INSERT INTO testing.vanilla_mergetree SELECT
ID % 10,
PART % 10
FROM generateRandom('ID UInt16, PART UInt16')
LIMIT 100000000
Query id: 4403a800-abf1-4b31-8916-ca09be249b8f
Ok.
0 rows in set. Elapsed: 1.657 sec. Processed 100.66 million rows, 402.64 MB (60.75 million rows/s., 243.00 MB/s.)
Count the number of rows in the table. Since it is a vanilla MergeTree, the rows will not be deduplicated based on the primary key like in ReplacingMergetree.
SELECT COUNT() FROM testing.vanilla_mergetree Query id: 2b3048b3-1437-4ea4-b3d5-71db55fcacca ┌───count()─┐ │ 100000000 │ └───────────┘ 1 row in set. Elapsed: 0.003 sec.
Run the optimize statement with DEDUPLICATE clause.
OPTIMIZE TABLE testing.vanilla_mergetree DEDUPLICATE BY ID Query id: 099882ad-0731-48e3-91b1-b2a47fa2d211 Ok. 0 rows in set.

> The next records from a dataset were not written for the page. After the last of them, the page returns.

/-! ### The composition (sorry-free): the crux BY NAME from the two registered stubs -/

/-- **`TwoReplicaTransienceBound` (stmt-AtomisticToContinuum-9687) BY NAME from the two registered stubs
`Goal.stub_kineticScaleFlatness` (UV) and `Goal.stub_coarseSecondMoment` (IR)** — the kernel-checked
composition of the line (sorry-free): telescoping `R ≤ r̄_{K*} · C_{K*} · m` at `K* = max(K_UV, K_IR)`
(`landscape_le_telescope`), `r̄_{K*} ≤ r̄_{K_UV}` (`uvParticipation_anti`), `C_{K*} ≤ 8^{l} C_{K_IR}` with
`l = log₂⌊√(κ_IR/ρ)⌋` (`coarsePR_le_pow_mul`, `kineticDepth_le_add`), change of measure to the slice law
`m(Y)dY` (a probability law, `lintegral_lintegral_slice_sq`) and Cauchy–Schwarz; constants `ρ₀ = min`,
`C = C_UV · 64^{l} · C_IR + 1`. -/
theorem TwoReplicaTransienceBound_of (hUV : Goal.stub_kineticScaleFlatness)
    (hIR : Goal.stub_coarseSecondMoment) :
    Summit.AtomisticToContinuum.BoseEinsteinCondensation.Theses.BECCutLineWeakDisorder.TwoReplicaTransienceBound := by
  intro v hv
  obtain ⟨κ₁, hκ₁, ρ₁, hρ₁, H1⟩ := hUV v hv
  obtain ⟨κ₂, hκ₂, ρ₂, hρ₂, H2⟩ := hIR v hv
  refine ⟨min ρ₁ ρ₂, lt_min hρ₁ hρ₂, fun ρ hρ hρlt => ?_⟩
  obtain ⟨CU, hCU, ev1⟩ := H1 ρ hρ (hρlt.trans_le (min_le_left _ _))
  obtain ⟨CI, hCI, ev2⟩ := H2 ρ hρ (hρlt.trans_le (min_le_right _ _))
  set l₂ : ℕ := Nat.log 2 ⌊Real.sqrt (κ₂ / ρ)⌋₊ with hl₂def
  set E : ℝ := (64 : ℝ) ^ l₂ * CI with hEdef
  have hEpos : 0 < E := by positivity
  refine ⟨CU * E + 1, by positivity, ?_⟩
  filter_upwards [ev1, ev2] with n h1 h2 T hT
  have hvm : Measurable v := hv.1
  have hT0 : 0 ≤ T := zero_le_one.trans hT
  set L : ℝ := sideLength ρ (n + 1) with hLdef
  have hLpos : 0 < L := Real.rpow_pos_of_pos (div_pos (Nat.cast_pos.mpr n.succ_pos) hρ) _
  set K₁ : ℕ := kineticDepth κ₁ ρ L with hK₁def
  set K₂ : ℕ := kineticDepth κ₂ ρ L with hK₂def
  set K : ℕ := max K₁ K₂ with hKdef
  have hK₁K : K₁ ≤ K := le_max_left _ _
  have hK₂K : K₂ ≤ K := le_max_right _ _
  have hKle : K ≤ K₂ + l₂ := max_le (kineticDepth_le_add κ₁ κ₂ ρ L) (Nat.le_add_right _ _)
  have hKK₂ : K - K₂ ≤ l₂ := by omega
  set Ψ : Config (n + 1) → ℝ := fkWitness (N := n + 1) v L T (fun _ => (1 : ℝ≥0∞)) with hΨdef
  set 𝒩 : ℝ≥0∞ := fkNormSq (N := n + 1) v L T (fun _ => (1 : ℝ≥0∞)) with h𝒩def
  have hΨm : Measurable Ψ := measurable_fkWitness hvm L T measurable_const
  -- the goal, in the slice vocabulary
  change ∫⁻ Y : Config n, ENNReal.ofReal (L ^ 3) * (∫⁻ x, slice Ψ Y x ^ 2) ^ 2 /
      (∫⁻ x, slice Ψ Y x) ^ 2 ≤ ENNReal.ofReal (CU * E + 1)
  -- degenerate normalisation: the witness vanishes
  by_cases hdeg : 𝒩 = 0 ∨ 𝒩 = ⊤
  · have hΨ0 : ∀ X, Ψ X = 0 := fkWitness_eq_zero_of_normSq hdeg
    have hsl : ∀ Y x, slice Ψ Y x = 0 := fun Y x => by
      simp [LandscapeBound.SiblingTelescopingChaining.slice, hΨ0]
    simp [hsl]
  simp only [not_or] at hdeg
  obtain ⟨h𝒩0, h𝒩t⟩ := hdeg
  -- the slice law
  set m : Config n → ℝ≥0∞ := fun Y => ∫⁻ x, slice Ψ Y x ^ 2 with hmdef
  have hm_meas : Measurable m := measurable_lintegral_slice_sq hΨm
  have hm1 : ∫⁻ Y, m Y = 1 := lintegral_lintegral_slice_sq hvm L T h𝒩0 h𝒩t
  set μ : Measure (Config n) := volume.withDensity m with hμdef
  haveI : IsProbabilityMeasure μ :=
    ⟨by rw [hμdef, withDensity_apply _ MeasurableSet.univ, Measure.restrict_univ, hm1]⟩
  -- bound and support of the slices
  set Mr : ℝ := 1 / Real.sqrt 𝒩.toReal with hMrdef
  have hbound : ∀ Y x, slice Ψ Y x ≤ ENNReal.ofReal Mr := fun Y x => by
    show ((‖Ψ (Matrix.vecCons x Y)‖₊ : ℝ≥0∞)) ≤ ENNReal.ofReal Mr
    rw [coe_nnnorm_fkWitness]
    exact ENNReal.ofReal_le_ofReal (fkWitness_one_le_inv_sqrt v L T _)
  have h0Y : ∀ (Y : Config n) (x : Space), x ∉ box L → slice Ψ Y x = 0 := fun Y x hx =>
    slice_fkWitness_eq_zero v hT0 _ Y hx
  -- the two factors, at their own depths
  set rbar₁ : Config n → ℝ≥0∞ := fun Y => uvParticipation (slice Ψ Y) L K₁ with hrbar₁def
  set Prd₂ : Config n → ℝ := fun Y => coarsePR (slice Ψ Y) L K₂ with hPrd₂def
  have hrbar_meas : Measurable rbar₁ := measurable_uvParticipation hΨm L K₁
  have hPrd_meas : Measurable Prd₂ := by
    show Measurable fun Y => ∏ j ∈ Finset.range K₂, (1 + siblingExcess (slice Ψ Y) L j)
    refine Finset.measurable_prod _ fun j _ => ?_
    exact (measurable_siblingExcess hΨm L j).const_add 1
  have hPrdnn : ∀ Y, 0 ≤ Prd₂ Y := fun Y => coarsePR_nonneg _ _ _
  set F₂ : Config n → ℝ≥0∞ := fun Y => ENNReal.ofReal ((8 : ℝ) ^ l₂ * Prd₂ Y) with hF₂def
  have hF₂_meas : Measurable F₂ := ENNReal.measurable_ofReal.comp (hPrd_meas.const_mul _)
  -- pointwise: telescoping at depth `K`, then move each factor to its own depth
  have hpt : ∀ Y, ENNReal.ofReal (L ^ 3) * (∫⁻ x, slice Ψ Y x ^ 2) ^ 2 / (∫⁻ x, slice Ψ Y x) ^ 2 ≤
      m Y * (rbar₁ Y * F₂ Y) := by
    intro Y
    have h := landscape_le_telescope (measurable_slice hΨm Y) hLpos (h0Y Y)
      ENNReal.ofReal_ne_top (hbound Y) K
    have hr : uvParticipation (slice Ψ Y) L K ≤ rbar₁ Y := uvParticipation_anti _ hLpos.le hK₁K
    have hp : (∏ j ∈ Finset.range K, (1 + siblingExcess (slice Ψ Y) L j)) ≤
        (8 : ℝ) ^ l₂ * Prd₂ Y := by
      have h' := coarsePR_le_pow_mul (slice Ψ Y) L hK₂K
      refine h'.trans (mul_le_mul_of_nonneg_right ?_ (hPrdnn Y))
      exact pow_le_pow_right₀ (by norm_num) hKK₂
    calc _ ≤ _ := h
      _ ≤ rbar₁ Y * F₂ Y * m Y :=
          mul_le_mul' (mul_le_mul' hr (ENNReal.ofReal_le_ofReal hp)) le_rfl
      _ = m Y * (rbar₁ Y * F₂ Y) := by ring
  -- Cauchy–Schwarz under the slice law
  have hCS : ∫⁻ Y, (rbar₁ * F₂) Y ∂μ ≤
      (∫⁻ Y, rbar₁ Y ^ (2 : ℝ) ∂μ) ^ (1 / (2 : ℝ)) * (∫⁻ Y, F₂ Y ^ (2 : ℝ) ∂μ) ^ (1 / (2 : ℝ)) :=
    ENNReal.lintegral_mul_le_Lp_mul_Lq μ Real.HolderConjugate.two_two hrbar_meas.aemeasurable
      hF₂_meas.aemeasurable
  -- the UV factor (stub `KineticScaleFlatness` at its depth `K₁`)
  have hUVfac : ∫⁻ Y, rbar₁ Y ^ (2 : ℝ) ∂μ ≤ ENNReal.ofReal CU := by
    simp only [ENNReal.rpow_two]
    rw [hμdef, lintegral_withDensity_eq_lintegral_mul _ hm_meas (hrbar_meas.pow_const 2)]
    exact h1 T hT
  -- the IR factor (stub `CoarseSecondMoment` at its depth `K₂`, times the free octaves)
  have hIRfac : ∫⁻ Y, F₂ Y ^ (2 : ℝ) ∂μ ≤ ENNReal.ofReal E := by
    simp only [ENNReal.rpow_two]
    have hsplit : ∀ Y, F₂ Y ^ 2 = ENNReal.ofReal ((64 : ℝ) ^ l₂) * ENNReal.ofReal (Prd₂ Y) ^ 2 := by
      intro Y
      show (ENNReal.ofReal ((8 : ℝ) ^ l₂ * Prd₂ Y)) ^ 2 = _
      rw [ENNReal.ofReal_mul (by positivity), mul_pow, ← ENNReal.ofReal_pow (by positivity),
        ← pow_mul, show (8 : ℝ) ^ (l₂ * 2) = 64 ^ l₂ by rw [mul_comm, pow_mul]; norm_num]
    simp_rw [hsplit]
    rw [lintegral_const_mul' _ _ ENNReal.ofReal_ne_top, hμdef,
      lintegral_withDensity_eq_lintegral_mul _ hm_meas
        (show Measurable (fun Y => ENNReal.ofReal (Prd₂ Y) ^ 2) from
          (ENNReal.measurable_ofReal.comp hPrd_meas).pow_const 2),
      hEdef, ENNReal.ofReal_mul (by positivity)]
    gcongr
    exact h2 T hT
  -- assemble
  calc ∫⁻ Y, ENNReal.ofReal (L ^ 3) * (∫⁻ x, slice Ψ Y x ^ 2) ^ 2 / (∫⁻ x, slice Ψ Y x) ^ 2
      ≤ ∫⁻ Y, m Y * (rbar₁ Y * F₂ Y) := lintegral_mono hpt
    _ = ∫⁻ Y, (rbar₁ * F₂) Y ∂μ := by
        rw [hμdef, lintegral_withDensity_eq_lintegral_mul _ hm_meas (hrbar_meas.mul hF₂_meas)]
        rfl
    _ ≤ (∫⁻ Y, rbar₁ Y ^ (2 : ℝ) ∂μ) ^ (1 / (2 : ℝ)) * (∫⁻ Y, F₂ Y ^ (2 : ℝ) ∂μ) ^ (1 / (2 : ℝ)) := hCS
    _ ≤ (ENNReal.ofReal CU) ^ (1 / (2 : ℝ)) * (ENNReal.ofReal E) ^ (1 / (2 : ℝ)) := by
        gcongr
    _ = (ENNReal.ofReal (CU * E)) ^ (1 / (2 : ℝ)) := by
        rw [← ENNReal.mul_rpow_of_nonneg _ _ (by norm_num : (0:ℝ) ≤ 1 / 2),
          ← ENNReal.ofReal_mul hCU.le]
    _ ≤ ENNReal.ofReal (CU * E) + 1 := rpow_half_le_add_one _
    _ = ENNReal.ofReal (CU * E + 1) := by
        rw [ENNReal.ofReal_add (by positivity) zero_le_one, ENNReal.ofReal_one]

Elapsed: 0.297 sec.
Verify the number of rows in the table after removing duplicates. Wait for a couple of minutes (or more depending on the hardware).

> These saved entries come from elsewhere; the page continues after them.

import Literature.Computability.MetaComplexity.ConstructiveSeparationsProofs
import Literature.Computability.Complexity.OnesZeroPadding
import Literature.Computability.Complexity.ReductionsProofs
import Literature.Computability.Complexity.NPClosureProofs
import Literature.Computability.Complexity.CodeFPOfUnary
import HarnessLib

/-!
# Refuters for every `NP`-complete language: the padding hypothesis of Gutfreund–Shaltiel–Ta-Shma / Chen–Jin–Santhanam–Williams Thm. 1.2 discharged

Topic `Literature/Computability/MetaComplexity`; companion of `ConstructiveSeparations.lean` and
`ConstructiveSeparationsProofs.lean` (L. Chen, C. Jin, R. Santhanam, R. Williams, *Constructive
separations and their consequences*, FOCS 2021 = arXiv:2203.14379v5, Def. 1.1, Thm. 1.2
[ChenEtAl2022]; D. Gutfreund, R. Shaltiel, A. Ta-Shma, *If NP languages are hard on the worst-case,
then it is easy to find their hard instances*, Comput. Complexity 16 (2007) 412–441, Thm. 1.1 /
Thm. 3.1 [GutfreundShaltielTashma2007]). Everything here is PROVED; no named fact is introduced.

The tree's discharge `pConstructiveSeparation_of_not_NP_subset_P_holds` of Thm. 1.2 for
`(𝒞, 𝒟) = (P, NP)` carries the printed hypothesis that the `NP`-complete language be
LENGTH-PADDABLE (`IsLengthPaddable`, §5.1), and no language of the tree was shown to be so. This file
supplies the instance and removes the hypothesis where it is inessential:

* `isLengthPaddable_onesZeroPad` — Santhanam's padding `onesZeroPad S = {1ⁱ 0 x : x ∈ S}`
  (`OnesZeroPadding.lean`, after Murray–Williams 2018, Thm. 2.2) is length-paddable for EVERY `S`:
  `pad (z, m) = 1^{m - |z|} z` (`OnesZeroPad.replicate_append_mem_iff'`), computed on codes by the
  `CodeFP` algebra (`codeFP_onesZeroPad_pad`).
* `onesZeroPad_mem_NP`, `isNPComplete_onesZeroPad` — `NP`-membership and `NP`-completeness transfer
  to the padding (`OnesZeroPad.eq_inter_preimage`, `OnesZeroPad.isHard`); so length-paddable
  `NP`-complete languages EXIST (`exists_isNPComplete_isLengthPaddable`, e.g. `onesZeroPad SAT`).
* `hasPConstructiveSeparation_onesZeroPad` — Thm. 1.2 / GST for the padding of any `NP`-complete `S`:
  if `NP ⊄ P`, every `L'' ∈ P` is refuted on `onesZeroPad S` by a `P`-refuter (exact-length form).
* `exists_refuter_of_isNPComplete` — **the padding hypothesis removed** at the price of the
  exact-length clause of Def. 1.1: if `NP ⊄ P` and `S` is ANY `NP`-complete language, then for every
  `D ∈ P` there is a polynomial-time `R : 1ⁿ ↦ R n` with `|R n| ≤ n` and `R n ∈ S ∆ D` for
  infinitely many `n` (refute the `P`-language `{z : z has a 0 ∧ payload z ∈ D}` on `onesZeroPad S`
  and strip the padding). This is the form of GST's Thm. 1.1 ("hard instances of SAT are easy to
  find") for an arbitrary complete problem.
* `not_NP_subset_P_iff_refuters`, `not_NP_subset_P_iff_hasPConstructiveSeparation` — hence, for
  `NP`-complete `S`: `NP ⊄ P` **iff** every
  polynomial-time heuristic for `S` is refuted infinitely often by a polynomial-time instance
  generator. The separation `P ≠ NP`, if true, is automatically constructive; contrast Thm. 1.9
  (`exists_NP_diff_P_without_PRefuter_of_not_NE_subset_ioE`, `ConstructiveSeparationsNoRefuter.lean`):
  under `NE ⊄ io-E` some language of `NP ∖ P` has no refuter at all — constructivity is a property of
  COMPLETE problems.

## References

* [ChenEtAl2022] Def. 1.1, Thm. 1.2, §5.1 (paddability), Thm. 1.9.
* [GutfreundShaltielTashma2007] Thm. 1.1, Thm. 3.1 (deterministic heuristics), §3.
* C. D. Murray, R. R. Williams, SIAM J. Comput. 49 (2020), Thm. 2.7 (the padding `{1ⁱ 0 x}`).
* S. Arora, B. Barak, *Computational Complexity: A Modern Approach*, CUP 2009, Thm. 2.8 (closure of
  `NP` under Karp reductions), Def. 2.7.
-/

namespace Literature.Computability.MetaComplexity

open _root_.Computability Literature.Computability.Complexity Filter CodeFP

/-! ### Santhanam's padding is length-paddable

(No new definitions: the padding map `pad (z, m) = (1ᵐ ⇂ |z|) ++ z = 1^{m-|z|} z` and the payload
map `z ↦ (stripOnes z) ⇂ 1` are written out as terms.) -/

/-- `(1ᵐ ⇂ |z|) ++ z = 1^{m - |z|} z`. [folklore] -/
theorem unE_drop_append_eq (z : List Bool) (m : ℕ) :
    (unE m).drop z.length ++ z = List.replicate (m - z.length) true ++ z := by
  simp [unE_eq_ones, ones, List.drop_replicate]

/-- The padding map `⟨z, 1ᵐ⟩ ↦ (1ᵐ ⇂ |z|) ++ z` is computed on codes by a polynomial-time string
function (`CodeFP` algebra: `strLength`, `strOfUn`, `strDrop`, `strAppend`). [cite: AroraBarak2009, §1.3] -/
theorem codeFP_onesZeroPad_pad :
    CodeFP (pairE strE unE) strE (fun p : List Bool × ℕ => (unE p.2).drop p.1.length ++ p.1) :=
  (strAppend.comp ((strDrop.comp ((strLength.comp (CodeFP.fst strE unE)).pair
    (strOfUn.comp (CodeFP.snd strE unE)))).pair (CodeFP.fst strE unE))).congr fun _ => rfl

/-- **`onesZeroPad S` is length-paddable, for every `S`**: prepend `1`s
(`OnesZeroPad.replicate_append_mem_iff'`), `pad (z, m) = 1^{m-|z|} z`.
[cite: ChenEtAl2022, §5.1 (paddable complete languages)] -/
theorem isLengthPaddable_onesZeroPad (S : Language Bool) : IsLengthPaddable (onesZeroPad S) := by
  refine ⟨fun p : List Bool × ℕ => (unE p.2).drop p.1.length ++ p.1, ?_, fun z m hzm => ?_⟩
  · have h := codeFP_onesZeroPad_pad.polyTimeComputable
    exact h
  · dsimp only
    rw [unE_drop_append_eq]
    refine ⟨?_, OnesZeroPad.replicate_append_mem_iff' _ _⟩
    simp only [List.length_append, List.length_replicate]
    omega

/-! ### `NP`-completeness transfers to the padding -/

/-- `S ∈ NP ⟹ onesZeroPad S ∈ NP` (a `P`-set cut down by an `FP`-preimage of `S`,
`OnesZeroPad.eq_inter_preimage`; `NP` is closed under both). [cite: AroraBarak2009, Thm. 2.8] -/
theorem onesZeroPad_mem_NP {S : Language Bool} (h : S ∈ Nondeterministic.NP) :
    onesZeroPad S ∈ Nondeterministic.NP := by
  rw [OnesZeroPad.eq_inter_preimage]
  exact inter_P_mem_polyExists (fun _ _ h₁ h₂ => inter_mem_P h₁ h₂) OnesZeroPad.hasZero_mem_P
    (preimage_mem_NP h OnesZeroPad.payload_mem_FP)

/-- **`NP`-completeness transfers to the padding** (`x ↦ 0x` reduces `S` to it).
[cite: AroraBarak2009, Def. 2.7, Thm. 2.8] -/
theorem isNPComplete_onesZeroPad {S : Language Bool} (h : IsNPComplete S) :
    IsNPComplete (onesZeroPad S) :=
  ⟨onesZeroPad_mem_NP h.mem, OnesZeroPad.isHard h.isHard⟩

/-- **Length-paddable `NP`-complete languages exist** (given any `NP`-complete language, e.g. the
tree's `SAT`, `isNPComplete_SAT_holds`): the hypothesis of Thm. 1.2 is not vacuous in this tree.
[cite: ChenEtAl2022, Thm. 1.2] -/
theorem exists_isNPComplete_isLengthPaddable {S : Language Bool} (h : IsNPComplete S) :
    ∃ L : Language Bool, IsNPComplete L ∧ IsLengthPaddable L :=
  ⟨onesZeroPad S, isNPComplete_onesZeroPad h, isLengthPaddable_onesZeroPad S⟩

/-! ### Refuters -/

/-- **Thm. 1.2 / GST for the padding of an `NP`-complete language** (exact-length refuters): if
`NP ⊄ P` then every `L'' ∈ P` admits a `P`-refuter for `onesZeroPad S`.
[cite: ChenEtAl2022, Thm. 1.2] [cite: GutfreundShaltielTashma2007, Thm. 1.1] -/
theorem hasPConstructiveSeparation_onesZeroPad (hNP : ¬ Nondeterministic.NP ⊆ Classes.P)
    {S : Language Bool} (hS : IsNPComplete S) :
    HasPConstructiveSeparation (onesZeroPad S) Classes.P :=
  pConstructiveSeparation_of_not_NP_subset_P_holds hNP _ (isNPComplete_onesZeroPad hS)
    (isLengthPaddable_onesZeroPad S)

/-- The payload `(stripOnes z) ⇂ 1` (`1ⁱ 0 x ↦ x`, `1ⁱ ↦ ε`) is never longer than the word. [folklore] -/
theorem length_stripOnes_drop_one_le (z : List Bool) :
    ((MWProtocol.stripOnes z).drop 1).length ≤ z.length := by
  rcases MWProtocol.eq_replicate_or_exists z with ⟨hz, hs⟩ | ⟨a, x, hz, hs⟩
  · rw [hs]; simp
  · rw [hs, hz]; simp; omega

/-- **The stripped refuter is polynomial time.** For `R₀` polynomial time on `1ⁿ`, so is
`n ↦ payload (R₀ n)` if `|R₀ n| = n`, else `ε` (sanitise-and-run bridge
`CodeFP.ofPolyTimeComputable_unE`, then the `CodeFP` algebra). [cite: AroraBarak2009, §1.3] -/
theorem polyTimeComputable_stripRefuter {R₀ : ℕ → List Bool}
    (h : PolyTimeComputable unaryEncodeNat (id : List Bool → List Bool) R₀) :
    PolyTimeComputable unaryEncodeNat (id : List Bool → List Bool)
      (fun n => if decide ((R₀ n).length = n) then (MWProtocol.stripOnes (R₀ n)).drop 1 else []) := by
  have hR₀ : CodeFP unE strE R₀ := CodeFP.ofPolyTimeComputable_unE h
  have hpay : CodeFP strE strE (fun z => (MWProtocol.stripOnes z).drop 1) :=
    CodeFP.of_fn _ OnesZeroPad.payload_mem_FP fun _ => rfl
  have hC : CodeFP unE strE
      (fun n => if decide ((R₀ n).length = n) then (MWProtocol.stripOnes (R₀ n)).drop 1 else []) :=
    (CodeFP.ite (((CodeFP.eq unE_injective).comp ((strLength.comp hR₀).pair (CodeFP.id unE))).congr
        fun _ => rfl)
      (hpay.comp hR₀) (CodeFP.const unE (eβ := strE) ([] : List Bool))).congr fun _ => rfl
  exact hC.polyTimeComputable

/-- **Refuters for an arbitrary `NP`-complete language (no paddability hypothesis).** If `NP ⊄ P`
and `S` is `NP`-complete, then against every `D ∈ P` there is a polynomial-time `R` (on the unary
input `1ⁿ`) with `|R n| ≤ n` whose output lies in `S ∆ D` for infinitely many `n`: take a
`P`-refuter `R₀` for `onesZeroPad S` against `D' = {z : z has a 0 ∧ payload z ∈ D} ∈ P` and output
the payload of `R₀ n`. [cite: GutfreundShaltielTashma2007, Thm. 1.1 / Thm. 3.1]
[cite: ChenEtAl2022, Thm. 1.2] -/
theorem exists_refuter_of_isNPComplete (hNP : ¬ Nondeterministic.NP ⊆ Classes.P)
    {S : Language Bool} (hS : IsNPComplete S) {D : Language Bool} (hD : D ∈ Classes.P) :
    ∃ R : ℕ → List Bool, PolyTimeComputable unaryEncodeNat (id : List Bool → List Bool) R ∧
      (∀ n, (R n).length ≤ n) ∧ ∃ᶠ n in atTop, (R n ∈ S ↔ R n ∉ D) := by
  classical
  -- the refuted `P`-language on padded words
  set D' : Language Bool := ({z : List Bool | MWProtocol.stripOnes z ≠ []} : Language Bool) ⊓
    ((fun z => (MWProtocol.stripOnes z).drop 1) ⁻¹' D : Language Bool) with hD'
  have hD'P : D' ∈ Classes.P :=
    inter_mem_P OnesZeroPad.hasZero_mem_P (preimage_mem_P hD OnesZeroPad.payload_mem_FP)
  obtain ⟨R₀, hR₀, hfreq⟩ := hasPConstructiveSeparation_onesZeroPad hNP hS D' hD'P
  refine ⟨fun n => if decide ((R₀ n).length = n) then (MWProtocol.stripOnes (R₀ n)).drop 1 else [],
    polyTimeComputable_stripRefuter hR₀, fun n => ?_, ?_⟩
  · dsimp only
    split_ifs with h
    · exact (length_stripOnes_drop_one_le _).trans (of_decide_eq_true h).le
    · simp
  · refine hfreq.mono fun n hn => ?_
    obtain ⟨hlen, hiff⟩ := hn
    simp only [hlen, decide_true, if_true]
    -- at a success event the word has a `0` (else both sides of `hiff` fail) and the padded
    -- membership is the payload's
    have hmemS : R₀ n ∈ onesZeroPad S ↔
        MWProtocol.stripOnes (R₀ n) ≠ [] ∧ (MWProtocol.stripOnes (R₀ n)).drop 1 ∈ S := by
      rw [OnesZeroPad.eq_inter_preimage]; rfl
    have hmemD : R₀ n ∈ D' ↔
        MWProtocol.stripOnes (R₀ n) ≠ [] ∧ (MWProtocol.stripOnes (R₀ n)).drop 1 ∈ D := Iff.rfl
    rw [hmemS, hmemD] at hiff
    by_cases hz : MWProtocol.stripOnes (R₀ n) = []
    · simp [hz] at hiff
    · simpa [hz] using hiff

/-- **For an `NP`-complete language, `NP ⊄ P` iff every polynomial-time heuristic is refutable in
polynomial time, infinitely often** (`→`: `exists_refuter_of_isNPComplete`; `←`: refute `S` itself).
A proof of `P ≠ NP` therefore yields, for every polynomial-time algorithm, an efficient generator
of instances on which it errs. [cite: GutfreundShaltielTashma2007, Thm. 1.1] [cite: ChenEtAl2022, Thm. 1.2] -/
theorem not_NP_subset_P_iff_refuters {S : Language Bool} (hS : IsNPComplete S) :
    ¬ Nondeterministic.NP ⊆ Classes.P ↔
      ∀ D ∈ Classes.P, ∃ R : ℕ → List Bool,
        PolyTimeComputable unaryEncodeNat (id : List Bool → List Bool) R ∧
          (∀ n, (R n).length ≤ n) ∧ ∃ᶠ n in atTop, (R n ∈ S ↔ R n ∉ D) := by
  constructor
  · exact fun hNP D hD => exists_refuter_of_isNPComplete hNP hS hD
  · intro h hsub
    obtain ⟨R, -, -, hR⟩ := h S (hsub hS.mem)
    obtain ⟨n, hn⟩ := hR.exists
    exact iff_not_self hn

/-- **The exact-length form, for every length-paddable `NP`-complete `L`, is EQUIVALENT to
`NP ⊄ P`** (Thm. 1.2's conclusion characterises the separation; `←` by
`not_mem_of_hasPConstructiveSeparation` at a paddable complete language, which exists by
`exists_isNPComplete_isLengthPaddable`). [cite: ChenEtAl2022, Thm. 1.2, Def. 1.1] -/
theorem not_NP_subset_P_iff_hasPConstructiveSeparation {S : Language Bool} (hS : IsNPComplete S) :
    ¬ Nondeterministic.NP ⊆ Classes.P ↔
      ∀ L : Language Bool, IsNPComplete L → IsLengthPaddable L →
        HasPConstructiveSeparation L Classes.P := by
  constructor
  · exact fun hNP L hL hpad => pConstructiveSeparation_of_not_NP_subset_P_holds hNP L hL hpad
  · intro h hsub
    have hsep := h (onesZeroPad S) (isNPComplete_onesZeroPad hS) (isLengthPaddable_onesZeroPad S)
    exact not_mem_of_hasPConstructiveSeparation hsep (hsub (isNPComplete_onesZeroPad hS).mem)

end Literature.Computability.MetaComplexity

SELECT COUNT() FROM testing.vanilla_mergetree Query id: 7f3b2093-735e-405a-aa7e-c815cc8de02f ┌─count()─┐ │ 10 │ └─────────┘ 1 row in set. Elapsed: 0.003 sec.
SELECT * FROM testing.vanilla_mergetree Query id: 59e8a783-d1c8-43b9-b1f5-7880f1474185 ┌─ID─┬─PART─┐ │ 0 │ 8 │ │ 1 │ 7 │ │ 2 │ 4 │ │ 3 │ 1 │ │ 4 │ 8 │ │ 5 │ 5 │ │ 6 │ 6 │ │ 7 │ 0 │ │ 8 │ 8 │ │ 9 │ 5 │ └────┴──────┘ 10 rows in set. Elapsed: 0.003 sec.
Summary
We have seen the usage of OPTIMIZE statement in ClickHouse. We have also seen the variants and options in the OPTIMIZE statement.